import Summits.HubbardSuperconductivity.HubbardSuperconductivity.Theorems.AnisotropyChordTransferFibre3FinX5Eval

/-!
# Route `AnisotropyChord` / H0 rotor rung: FIN per-`L` GM₃ (X5), `L = 31` — row-C cell facts (X5, point wedges), part `p47`

Kernel facts `xcCellAnyA0 31 (49/50) 100 la lb bn tb = true` (row C of cert cells 114, 115 of `L = 31` with `b = bn/100` and the `T⁺·D` brackets `tb` exported by the row-`N₁` facts `xn31_*`): the two Green point wedges `gWedgePt` are recomputed in the kernel, the profile / gradient tables are built from them by monotonicity (`…FinX5Eval`), and g5's row-C check is decided; assembled in `…FinX5GM3ThirtyOne`.
Prover seat `hubbard-h0-rotor-p3` g8; helper for piece A = stmt-HubbardSuperconductivity-23918 of rung 19089 (`--supports`, helper class).
WHAT THIS IS NOT: nothing here proves superconductivity in the Hubbard model (rotor TARGET as worded stays FALSE, g15 verdict); kernel facts for the FIN certificate of ONE conditional reduction.  Tree imports only; zero data; standard axioms.
-/

set_option linter.dupNamespace false
set_option autoImplicit false

namespace Summit.HubbardSuperconductivity.HubbardSuperconductivity.Theorems.AnisotropyChord.Transfer.Fibre3

namespace FinXD

open FinXB FinCell Hole2

set_option maxHeartbeats 4000000 in
/-- row C of cell 114 of `L = 31` (`b = 88/100`). [folklore] -/
theorem xc31_114 : xcCellAnyA0 31 (49/50 : ℚ) 100 905631672508655 928272464321372 88 ((2725053897856894 : ℤ), (2798029335329981 : ℤ)) = true := by decide +kernel

set_option maxHeartbeats 4000000 in
/-- row C of cell 115 of `L = 31` (`b = 89/100`). [folklore] -/
theorem xc31_115 : xcCellAnyA0 31 (49/50 : ℚ) 100 928272464321372 951479275929407 89 ((2793637251793258 : ℤ), (2868510927522545 : ℤ)) = true := by decide +kernel

end FinXD

end Summit.HubbardSuperconductivity.HubbardSuperconductivity.Theorems.AnisotropyChord.Transfer.Fibre3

◇ ◇ ◇ ◇ ◇

Sift through the material above and copy the lines that contain the word "wedges".

# Route `AnisotropyChord` / H0 rotor rung: FIN per-`L` GM₃ (X5), `L = 31` — row-C cell facts (X5, point wedges), part `p47`
Kernel facts `xcCellAnyA0 31 (49/50) 100 la lb bn tb = true` (row C of cert cells 114, 115 of `L = 31` with `b = bn/100` and the `T⁺·D` brackets `tb` exported by the row-`N₁` facts `xn31_*`): the two Green point wedges `gWedgePt` are recomputed in the kernel, the profile / gradient tables are built from them by monotonicity (`…FinX5Eval`), and g5's row-C check is decided; assembled in `…FinX5GM3ThirtyOne`.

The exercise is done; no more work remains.